When it comes to Zeron, it has two primary AI applications:
- Compliance Mapping: As previously mentioned, this AI tool maps multiple compliance standards together, streamlining the process.
- Automated Question Generation: This tool helps generate questions for various vendors based on new guidelines. Instead of reading a lengthy 160-page document to create a checklist, you simply upload it, and within minutes, the AI provides the necessary checklist for vendor assessment.
Additionally, our AI model is integrated with our risk quantification tool, Kuber, the first cyber risk quantification model from India. This model continuously trains itself on incoming data, improving its ability to quantify business exposure to risk. These are the two main AI applications we offer at Zeron.

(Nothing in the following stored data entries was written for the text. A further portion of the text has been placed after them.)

import Literature.NumberTheory.EllipticCurves.EisensteinNumbersRationality
import Mathlib.FieldTheory.IntermediateField.Adjoin.Defs
import Mathlib.Analysis.Calculus.Deriv.Shift
import HarnessLib

/-!
# Rationality of ALL higher logarithmic derivatives of `Θ(z; L, 𝔞)` at a point
# (de Shalit II.3.3 (ii) for the combinations `E_k(v; L, 𝔞)`, every `k ≥ 1` — elementary core)

Topic `Literature/NumberTheory/EllipticCurves` (complex-lattice cluster); theorems only, deliberate
dot-notation extensions of Mathlib's `PeriodPair`, continuing `EisensteinNumbers.lean` (II.3.1 (7):
`(d/dz)^m((d/dz) log Θ(·; L, S))(z) = 12(−1)^m(N E_{m+1}(z, Λ) − E_{m+1}(z, Λ'))`, and the `k = 2` form
`−12(N℘_Λ(z) − ℘_{Λ'}(z) − Σ_{c≠0}℘_Λ(c))`), `EllipticUnitTheta.lean` (`Θ′/Θ(z) = −6Σ_{c≠0}℘′(z)/(℘(z) − ℘(c))`)
and `EisensteinNumbersRationality.lean` (`E_k(v, L) ∈ ℚ[g₂, g₃, ℘(v), ℘′(v)]`, `k ≥ 3`).

de Shalit II.3.3 (ii) [p0050]: "`E_{j,k}(v,L) ∈ K(l.c.m.(𝔣,𝔪))`", proof: "By (7), `E_k(z;L,𝔞)` is an
`F`-rational elliptic function, so `E_k(v;L,𝔞) ∈ K(𝔤)`"; II.4.9 [p0062]: "the elliptic function
`Θ(Ω−z;L,𝔞)` is defined over `F`, hence `P(z)` indeed belongs to `F[[z]]`". The ELEMENTARY content,
proved here WITHOUT complex multiplication and for EVERY order (including the weights `1` and `2`, where
the single numbers `E₁ = ζ − η`, `E₂ = ℘ + s₂` are transcendental in general but the non-algebraic parts
CANCEL in the combination `N·E_k(z, Λ) − E_k(z, Λ')`): for lattices `Λ ⊆ Λ'` with representatives
`S ∋ 0` and `z ∉ Λ'`, every Taylor coefficient at `z` of `(d/dz) log Θ(·; L, S)` lies in ANY subfield
`F′ ⊆ ℂ` containing `g₂, g₃` of BOTH lattices, the coordinates `℘(z), ℘′(z)` of `z` on BOTH curves, and
the `x`-coordinates `℘_Λ(c)` of the nonzero representatives (the `𝔞`-torsion points):

* `PeriodPair.iteratedDeriv_logDeriv_ellipticTheta_mem` — `(d/dz)^m(Θ′/Θ)(z) ∈ F′` for all `m`;
* `PeriodPair.sub_eisensteinE_mem` — `N·E_k(z, Λ) − E_k(z, Λ') ∈ F′` for all `k ≥ 1`
  (= `(−1)^{k−1}/12 · (d/dz)^{k−1}(Θ′/Θ)(z)`);
* the same for de Shalit's normalisation `PeriodPair.deShalitTheta` and for the generated field
  `ℚ(g₂, g₃, g₂′, g₃′, ℘(z), ℘′(z), ℘'(z)…)` (`IntermediateField.adjoin`);
* ★ `PeriodPair.iteratedDeriv_logDeriv_ellipticTheta_comp_sub` — **the form used in II.4.10 (26)**:
  `(d/dz)^m((d/dz) log Θ(Ω − z; L, S))(v) = −12·(N·E_{m+1}(Ω − v, Λ) − E_{m+1}(Ω − v, Λ'))`, i.e.
  `(d/dz)^k log Θ(Ω − z; L, 𝔞)|_{z=v} = −12·E_k(Ω − v; L, 𝔞)` with NO sign (the two factors `(−1)^m`
  from `z ↦ Ω − z` and from `∂ = −d/dz` cancel) — de Shalit's "`= −12·Ω_p^k·E_k(Ω − v_n; L, 𝔞)`" read
  on the complex side.

So the expansion `P(z)` of II.4.9 has, up to its constant term `Θ(Ω)`, coefficients in that field; the
identification of the field with `K(l.c.m.(𝔣, 𝔪))` (II.1.6, CM theory) is NOT claimed.

References: E. de Shalit (1987), II.3.1 (7), II.3.3 (ii), II.4.9 [deShalit1987]; K. Rubin, LNM 1716, Thm.
7.13 [Rubin1999].

Mathlib / tree search: tree `logDeriv_ellipticTheta_eq_sum`, `deriv_logDeriv_ellipticTheta`,
`iteratedDeriv_logDeriv_ellipticTheta`, `eisensteinE_mem_of_mem`, `weierstrassP_ne_of_reps`,
`deShalitTheta_def`; Mathlib `IntermediateField.adjoin`, `IntermediateField.subset_adjoin`.
-/

noncomputable section

open Complex

namespace PeriodPair

variable {L L' : PeriodPair} {S : Finset ℂ} {F : IntermediateField ℚ ℂ}

section Reps

variable (hS : ∀ x, x ∈ L'.lattice ↔ ∃ c ∈ S, x - c ∈ L.lattice) (hS0 : (0 : ℂ) ∈ S)
  (hSd : ∀ c ∈ S, ∀ c' ∈ S, c - c' ∈ L.lattice → c = c')
include hS hS0 hSd

/-- **Order `0`: `Θ′/Θ(z) = −6Σ_{c≠0}℘′(z)/(℘(z) − ℘(c)) ∈ F′`** whenever `℘(z), ℘′(z), ℘(c) ∈ F′`.
[cite: deShalit1987, II.3.3 (ii)] [cite: Rubin1999, §7.4 Thm. 7.13 (proof)] -/
theorem logDeriv_ellipticTheta_mem {z : ℂ} (hz : z ∉ L'.lattice) (hx : ℘[L] z ∈ F) (hy : ℘'[L] z ∈ F)
    (hc : ∀ c ∈ S.erase 0, ℘[L] c ∈ F) : logDeriv (L.ellipticTheta S) z ∈ F := by
  rw [logDeriv_ellipticTheta_eq_sum hS hS0 hSd hz]
  refine mul_mem (neg_mem (by exact_mod_cast natCast_mem F 6)) (sum_mem fun c hcS ↦ ?_)
  exact div_mem hy (sub_mem hx (hc c hcS))

/-- **The holomorphic combinations `N·E_k(z, Λ) − E_k(z, Λ')` are `F′`-rational for EVERY `k ≥ 1`**
(`z ∉ Λ'`; `F′ ∋ g₂, g₃, g₂′, g₃′, ℘(z), ℘′(z), ℘'(z), ℘'′(z), ℘(c)`): weight `1` is `Θ′/(12Θ)`, weight `2` is
`−(N℘(z) − ℘'(z) − Σ_{c≠0}℘(c))`, weights `≥ 3` are `E_k = (−1)^k℘^{(k−2)}` on each curve — the
transcendental `η`, `s₂` cancel. [cite: deShalit1987, II.3.3 (ii), II.3.1 (5)–(7)] -/
theorem sub_eisensteinE_mem {z : ℂ} (hz : z ∉ L'.lattice) {k : ℕ} (hk : 1 ≤ k)
    (h₂ : L.g₂ ∈ F) (h₃ : L.g₃ ∈ F) (h₂' : L'.g₂ ∈ F) (h₃' : L'.g₃ ∈ F)
    (hx : ℘[L] z ∈ F) (hy : ℘'[L] z ∈ F) (hx' : ℘[L'] z ∈ F) (hy' : ℘'[L'] z ∈ F)
    (hc : ∀ c ∈ S.erase 0, ℘[L] c ∈ F) :
    (S.card : ℂ) * L.eisensteinE k z - L'.eisensteinE k z ∈ F := by
  have hzL : z ∉ L.lattice := fun h ↦ hz (le_of_reps hS hS0 h)
  rcases Nat.lt_or_ge k 3 with hlt | hge
  · interval_cases k
    · -- weight one: `Θ′/Θ = 12 (N E₁ − E₁')`
      have h := logDeriv_ellipticTheta hS hS0 hSd hz
      have hmem := logDeriv_ellipticTheta_mem hS hS0 hSd hz hx hy hc
      rw [h] at hmem
      have h12 : (12 : ℂ) ∈ F := by exact_mod_cast natCast_mem F 12
      have := div_mem hmem h12
      rw [mul_div_cancel_left₀ _ (by norm_num : (12 : ℂ) ≠ 0)] at this
      simpa only [eisensteinE_one] using this
    · -- weight two: `N E₂ − E₂' = N℘ − ℘' − Σ'℘(c)`
      rw [eisensteinE_two, eisensteinE_two, s₂_eq_of_reps hS hS0 hSd]
      have : (S.card : ℂ) * (℘[L] z + L.s₂) - (℘[L'] z + ((S.card : ℂ) * L.s₂ + ∑ c ∈ S.erase 0, ℘[L] c))
          = (S.card : ℂ) * ℘[L] z - ℘[L'] z - ∑ c ∈ S.erase 0, ℘[L] c := by ring
      rw [this]
      exact sub_mem (sub_mem (mul_mem (natCast_mem F _) hx) hx') (sum_mem hc)
  · exact sub_mem (mul_mem (natCast_mem F _)
      ((L.eisensteinE_mem_of_mem hge hzL (F := F.toSubalgebra) h₂ h₃ hx hy)))
      (L'.eisensteinE_mem_of_mem hge hz (F := F.toSubalgebra) h₂' h₃' hx' hy')

/-- ★ **Every Taylor coefficient of `(d/dz) log Θ(·; L, S)` at `z ∉ Λ'` is `F′`-rational**:
`(d/dz)^m(Θ′/Θ)(z) = 12(−1)^m(N E_{m+1}(z, Λ) − E_{m+1}(z, Λ')) ∈ F′` for all `m` (II.3.1 (7) with
`sub_eisensteinE_mem`) — the elementary core of "`Θ(Ω − z; L, 𝔞)` is defined over `F`, hence
`P(z) ∈ F[[z]]`" (II.4.9) at the level of the logarithmic derivative.
[cite: deShalit1987, II.3.3 (ii), II.4.9] -/
theorem iteratedDeriv_logDeriv_ellipticTheta_mem {z : ℂ} (hz : z ∉ L'.lattice) (m : ℕ)
    (h₂ : L.g₂ ∈ F) (h₃ : L.g₃ ∈ F) (h₂' : L'.g₂ ∈ F) (h₃' : L'.g₃ ∈ F)
    (hx : ℘[L] z ∈ F) (hy : ℘'[L] z ∈ F) (hx' : ℘[L'] z ∈ F) (hy' : ℘'[L'] z ∈ F)
    (hc : ∀ c ∈ S.erase 0, ℘[L] c ∈ F) :
    iteratedDeriv m (logDeriv (L.ellipticTheta S)) z ∈ F := by
  rw [iteratedDeriv_logDeriv_ellipticTheta hS hS0 hSd m hz]
  refine mul_mem (mul_mem (by exact_mod_cast natCast_mem F 12) (pow_mem (neg_mem (one_mem F)) m)) ?_
  exact sub_eisensteinE_mem hS hS0 hSd hz (by omega) h₂ h₃ h₂' h₃' hx hy hx' hy' hc

end Reps

/-- The same for de Shalit's `Θ(z; L, 𝔞) = (Δ(L)/Δ(𝔞⁻¹L))·Θ_{L,𝔞}` (`PeriodPair.deShalitTheta`; the
constant prefactor does not affect the logarithmic derivative). [cite: deShalit1987, II.3.3 (ii), II.4.9] -/
theorem iteratedDeriv_logDeriv_deShalitTheta_mem (h : L.IsLatticeReps L' S) {z : ℂ} (hz : z ∉ L'.lattice)
    (m : ℕ) (h₂ : L.g₂ ∈ F) (h₃ : L.g₃ ∈ F) (h₂' : L'.g₂ ∈ F) (h₃' : L'.g₃ ∈ F)
    (hx : ℘[L] z ∈ F) (hy : ℘'[L] z ∈ F) (hx' : ℘[L'] z ∈ F) (hy' : ℘'[L'] z ∈ F)
    (hc : ∀ c ∈ S.erase 0, ℘[L] c ∈ F) :
    iteratedDeriv m (logDeriv (L.deShalitTheta L' S)) z ∈ F := by
  have hfun : logDeriv (L.deShalitTheta L' S) = logDeriv (L.ellipticTheta S) := by
    funext w
    have hdef : L.deShalitTheta L' S = fun x ↦ L.deltaRatio L' * L.ellipticTheta S x := rfl
    rw [hdef, logDeriv_const_mul w _ (L.deltaRatio_ne_zero L')]
  rw [hfun]
  exact iteratedDeriv_logDeriv_ellipticTheta_mem h.mem_iff h.zero_mem h.distinct hz m h₂ h₃ h₂' h₃' hx hy
    hx' hy' hc

/-- **Generated-field form**: with `F′ = ℚ(g₂, g₃, g₂′, g₃′, ℘(z), ℘′(z), ℘'(z), ℘'′(z), ℘(c) : c ∈ S ∖ 0)`,
every `(d/dz)^m(Θ′/Θ)(z)` lies in `F′`. [cite: deShalit1987, II.3.3 (ii), II.4.9] -/
theorem iteratedDeriv_logDeriv_ellipticTheta_mem_adjoin (h : L.IsLatticeReps L' S) {z : ℂ}
    (hz : z ∉ L'.lattice) (m : ℕ) :
    iteratedDeriv m (logDeriv (L.ellipticTheta S)) z ∈
      IntermediateField.adjoin ℚ
        ({L.g₂, L.g₃, L'.g₂, L'.g₃, ℘[L] z, ℘'[L] z, ℘[L'] z, ℘'[L'] z} ∪ ((S.erase 0).image ℘[L] : Set ℂ)) := by
  set T : Set ℂ := {L.g₂, L.g₃, L'.g₂, L'.g₃, ℘[L] z, ℘'[L] z, ℘[L'] z, ℘'[L'] z} ∪
    ((S.erase 0).image ℘[L] : Set ℂ) with hT
  have hsub : T ⊆ IntermediateField.adjoin ℚ T := IntermediateField.subset_adjoin ℚ T
  have hm : ∀ x, x ∈ T → x ∈ IntermediateField.adjoin ℚ T := fun x hx ↦ hsub hx
  refine iteratedDeriv_logDeriv_ellipticTheta_mem h.mem_iff h.zero_mem h.distinct hz m
    (hm _ (by simp [hT])) (hm _ (by simp [hT])) (hm _ (by simp [hT])) (hm _ (by simp [hT]))
    (hm _ (by simp [hT])) (hm _ (by simp [hT])) (hm _ (by simp [hT])) (hm _ (by simp [hT]))
    (fun c hc ↦ hm _ ?_)
  refine Or.inr ?_
  simp only [Finset.coe_image]
  exact Set.mem_image_of_mem _ hc

/-! ### The form used in II.4.10 (26): derivatives of `log Θ(Ω − z; L, 𝔞)` at `z = v` -/

section CompSub

variable (hS : ∀ x, x ∈ L'.lattice ↔ ∃ c ∈ S, x - c ∈ L.lattice) (hS0 : (0 : ℂ) ∈ S)
  (hSd : ∀ c ∈ S, ∀ c' ∈ S, c - c' ∈ L.lattice → c = c')
include hS hS0 hSd

/-- ★ **de Shalit II.4.10 (26), complex side: `(d/dz)^m((d/dz) log Θ(Ω − z; L, S))(v) =
−12·(N·E_{m+1}(Ω − v, Λ) − E_{m+1}(Ω − v, Λ'))`** for `Ω − v ∉ Λ'` — i.e. with `k = m + 1`,
`(d/dz)^k log Θ(Ω − z; L, 𝔞)|_{z = v} = −12·E_k(Ω − v; L, 𝔞)` ("`δ_{k,n}(β(𝔞)) = Ω_p^k·(d/dz)^k
log Θ(Ω − z; L, 𝔞)|_{z=v_n} = −12·Ω_p^k·E_k(Ω − v_n; L, 𝔞)`"): the sign `(−1)^m` of the substitution
`z ↦ Ω − z` cancels the `(−1)^m` of II.3.1 (7). [cite: deShalit1987, II.4.10 (26), II.3.1 (7)] -/
theorem iteratedDeriv_logDeriv_ellipticTheta_comp_sub (Ω : ℂ) (m : ℕ) {v : ℂ} (hv : Ω - v ∉ L'.lattice) :
    iteratedDeriv m (logDeriv (fun z ↦ L.ellipticTheta S (Ω - z))) v =
      -12 * ((S.card : ℂ) * L.eisensteinE (m + 1) (Ω - v) - L'.eisensteinE (m + 1) (Ω - v)) := by
  -- the logarithmic derivative of `z ↦ Θ(Ω − z)` is `−(Θ′/Θ)(Ω − z)` (everywhere, unconditionally)
  have hlog : logDeriv (fun z ↦ L.ellipticTheta S (Ω - z)) = fun z ↦ -(logDeriv (L.ellipticTheta S) (Ω + -z)) := by
    funext z
    rw [logDeriv_apply, logDeriv_apply, deriv_comp_const_sub, ← sub_eq_add_neg, neg_div]
  rw [hlog, iteratedDeriv_fun_neg, iteratedDeriv_comp_neg m (fun y ↦ logDeriv (L.ellipticTheta S) (Ω + y)) v,
    iteratedDeriv_comp_const_add m (logDeriv (L.ellipticTheta S)) Ω, smul_eq_mul]
  have hv' : Ω + -v ∉ L'.lattice := by rwa [← sub_eq_add_neg]
  beta_reduce
  rw [iteratedDeriv_logDeriv_ellipticTheta hS hS0 hSd m hv', ← sub_eq_add_neg]
  have h1 : ((-1 : ℂ) ^ m) * (-1) ^ m = 1 := by rw [← mul_pow]; norm_num
  linear_combination (-12 * ((S.card : ℂ) * L.eisensteinE (m + 1) (Ω - v) - L'.eisensteinE (m + 1) (Ω - v))) * h1

end CompSub

/-- The same for de Shalit's `Θ(z; L, 𝔞) = PeriodPair.deShalitTheta L L' S` (constant prefactor):
`(d/dz)^m((d/dz) log Θ(Ω − ·; L, 𝔞))(v) = −12·(N𝔞·E_{m+1}(Ω − v, L) − E_{m+1}(Ω − v, 𝔞⁻¹L))`.
[cite: deShalit1987, II.4.10 (26)] -/
theorem iteratedDeriv_logDeriv_deShalitTheta_comp_sub (h : L.IsLatticeReps L' S) (Ω : ℂ) (m : ℕ) {v : ℂ}
    (hv : Ω - v ∉ L'.lattice) :
    iteratedDeriv m (logDeriv (fun z ↦ L.deShalitTheta L' S (Ω - z))) v =
      -12 * ((S.card : ℂ) * L.eisensteinE (m + 1) (Ω - v) - L'.eisensteinE (m + 1) (Ω - v)) := by
  have hfun : logDeriv (fun z ↦ L.deShalitTheta L' S (Ω - z)) =
      logDeriv (fun z ↦ L.ellipticTheta S (Ω - z)) := by
    funext w
    have hdef : (fun z ↦ L.deShalitTheta L' S (Ω - z)) =
        fun z ↦ L.deltaRatio L' * L.ellipticTheta S (Ω - z) := rfl
    rw [hdef, logDeriv_const_mul w _ (L.deltaRatio_ne_zero L')]
  rw [hfun, iteratedDeriv_logDeriv_ellipticTheta_comp_sub h.mem_iff h.zero_mem h.distinct Ω m hv]

end PeriodPair


end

TAM: How is the vendor landscape evolving in terms of cybersecurity solutions? What should organizations consider when selecting a vendor as their cybersecurity partner?
Sanket Sarkar: That’s a crucial area, and there’s a significant need to create an ecosystem around it. Here’s how we’ve approached it with our CRPM platform and the Vendor Pulse platform. Consider an example where Organization A, a large bank or financial sector entity, uses CRPM, and Organization B also uses CRPM. If Organization A wants to onboard a fin tech, and that fintech also uses Zeron CRPM, they can utilize the Vendor Pulse platform provided by Zeron for this process.
There are two key aspects: digital risks and questionnaires. The questionnaire will contain various questions, some technical and others compliance-related, which may need input from HR or finance teams. On the digital risk side, we conduct external scans. Since both parties use the platform, data can flow directly, providing evidence of compliance or issues. This ecosystem allows for a clear understanding of the risks involved in onboarding a vendor, backed by evidence, addressing one of the biggest challenges in the process.
TAM: How does Zeron position itself as a strategic partner for businesses in such a crowded market? What are some unique value propositions that you offer to help organizations?
Sanket Sarkar: Cybersecurity is a crowded space, as we know. However, in our specific niche of cyber risk quantification and materiality, there are only six major players worldwide, and Zeron is one of them.
Our unique value proposition lies in helping organizations understand the buildup of their risks, rather than just reacting after a risk has materialized. For instance, if there are five gates and a breach at gate number one could potentially lead to issues at gate number five, we illustrate that pathway. This approach creates significant engagement and loyalty to our platform.
We primarily sell to CISOs and top management. It’s remarkable that these users spend an average of one hour daily on our dashboard. One customer even shared, “We begin our day by reviewing Zeron’s dashboards to strategize our cybersecurity program.” They rely on Zeron as their single source of truth for cybersecurity decision-making, which is our most compelling value proposition.
TAM: Are you looking to expand into other sectors apart from BFSI?
Sanket Sarkar: Zeron has introduced a new offering called Quantified Business Exposure to Risks (QBER), a mathematical model designed to quantify risk in monetary terms. Unlike existing models, QBER isn’t limited to any specific sector—it’s globally applicable across industries such as BFSI, manufacturing, healthcare, and more. Whether in India, Asia, Africa, America, Europe, or any other region, QBER can be effectively implemented.
This versatility addresses a significant gap in current models worldwide. QBER’s release as India’s pioneering cybersecurity risk quantification model garnered substantial interest. We received numerous collaboration requests from universities and national cybersecurity programs globally eager to contribute and partner with us on its development.